Nothing but the lines from the one with "open UpperHalfPlane hiding I" down to the one with "theta3 theta4 theta3_add_one" should be returned, exactly and with both ends included, from the material below.

-----

import Literature.NumberTheory.ModularForms.QAsymptotics2
import Literature.NumberTheory.ModularForms.JacobiThetaGammaTwo
import HarnessLib

/-!
# Second-order asymptotics of `U, V, W, λ, 𝓛_S, 𝓛` at `i∞` (CKMRV (2.8)–(2.10))

Cohn–Kumar–Miller–Radchenko–Viazovska, arXiv:1902.05438, §2.1.2: (2.8)
`U = 1 + 8q^{1/2} + 24q + ⋯`, `V = 16q^{1/2} + 64q^{3/2} + ⋯`, `W = 1 − 8q^{1/2} + 24q − ⋯`;
(2.9) `λ = 16q^{1/2} − 128q + 704q^{3/2} − ⋯`; (2.10) `𝓛 = πiz + 4 log 2 − 8q^{1/2} + 32q − ⋯`,
`𝓛_S = −16q^{1/2} − (64/3)q^{3/2} − ⋯` (`q^{1/2} = e^{πiz}`).

Everything below is PROVED, as `IsBigO` statements along `atImInfty` with `qhalf τ = e^{πiτ}`,
`‖qhalf‖ = e^{−πy} = expDecayHalf`:
* `theta3_second_order`: `θ₀₀ − 1 − 2q^{1/2} = O(e^{−4πy})` (tail of the theta series);
* `thetaU_second_order`: `U − 1 − 8q^{1/2} = O(e^{−2πy})`; `thetaW_second_order`:
  `W − 1 + 8q^{1/2} = O(e^{−2πy})` (via `W(τ) = U(τ+1)`); `thetaV_second_order`:
  `V − 16q^{1/2} = O(e^{−3πy})` (from the tree's `norm_jacobiTheta₂_half_sub_two_le`);
* `modularLambda_second_order`: `λ − 16q^{1/2} + 128q = O(e^{−3πy})`;
* `logLambdaS_second_order`: `𝓛_S + 16q^{1/2} = O(e^{−2πy})` (near `i∞`, `𝓛_S = log(1 − λ)`);
* `logLambda_second_order`: `𝓛 − πiτ − log 16 + 8q^{1/2} = O(e^{−2πy})`
  (near `i∞`, `𝓛 − πiτ − log 16 = log(λe^{−πiτ}/16)`).

## References

* H. Cohn, A. Kumar, S. D. Miller, D. Radchenko, M. Viazovska, Ann. of Math. 196 (2022),
  arXiv:1902.05438, §2.1.2 (2.8)–(2.10). [CohnEtAl2019]
-/

noncomputable section

open Complex hiding I
open Filter Topology Asymptotics ModularForm SlashInvariantForm
open UpperHalfPlane hiding I
open Complex (I)
open scoped Real MatrixGroups ModularForm Manifold

namespace Literature.NumberTheory.ModularForms

open Literature.NumberTheory.EllipticCurves.JacobiThetaNull (theta2 theta3 theta4 theta3_add_one
  norm_jacobiTheta₂_half_sub_two_le majorant summable_majorant majorant_nonneg tendsto_jacobiTheta₂_half)

/-! ## `q^{1/2} = e^{πiτ}` -/

/-- `q^{1/2}(τ) = e^{πiτ}`. [folklore] -/
def qhalf (τ : ℍ) : ℂ := cexp (π * I * τ)

/-- `‖q^{1/2}‖ = e^{−πy}`. [folklore] -/
theorem norm_qhalf (τ : ℍ) : ‖qhalf τ‖ = expDecayHalf τ := by
  rw [qhalf, Complex.norm_exp, expDecayHalf]
  congr 1
  simp [Complex.mul_re, UpperHalfPlane.coe_im, UpperHalfPlane.coe_re]

/-- `(q^{1/2})² = q`. [folklore] -/
theorem qhalf_sq (τ : ℍ) : qhalf τ ^ 2 = qfun τ := by
  rw [qhalf, qfun, sq, ← Complex.exp_add]; congr 1; ring

/-- `q^{1/2}(τ + 1) = −q^{1/2}(τ)`. [folklore] -/
theorem qhalf_vadd_one (τ : ℍ) : qhalf ((1 : ℝ) +ᵥ τ) = -qhalf τ := by
  rw [qhalf, qhalf, UpperHalfPlane.coe_vadd, ofReal_one, mul_add, mul_one, Complex.exp_add, Complex.exp_pi_mul_I]
  ring

/-- `e^{−πy}` is translation invariant. [folklore] -/
theorem expDecayHalf_vadd (x : ℝ) (τ : ℍ) : expDecayHalf (x +ᵥ τ) = expDecayHalf τ := by
  simp [expDecayHalf, UpperHalfPlane.vadd_im]

/-- `e^{−πy} ≤ 1`. [folklore] -/
theorem expDecayHalf_le_one (τ : ℍ) : expDecayHalf τ ≤ 1 := by
  rw [expDecayHalf, Real.exp_le_one_iff]; nlinarith [Real.pi_pos, τ.im_pos]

-----

Expected output
open UpperHalfPlane hiding I
open Complex (I)
open scoped Real MatrixGroups ModularForm Manifold

namespace Literature.NumberTheory.ModularForms

open Literature.NumberTheory.EllipticCurves.JacobiThetaNull (theta2 theta3 theta4 theta3_add_one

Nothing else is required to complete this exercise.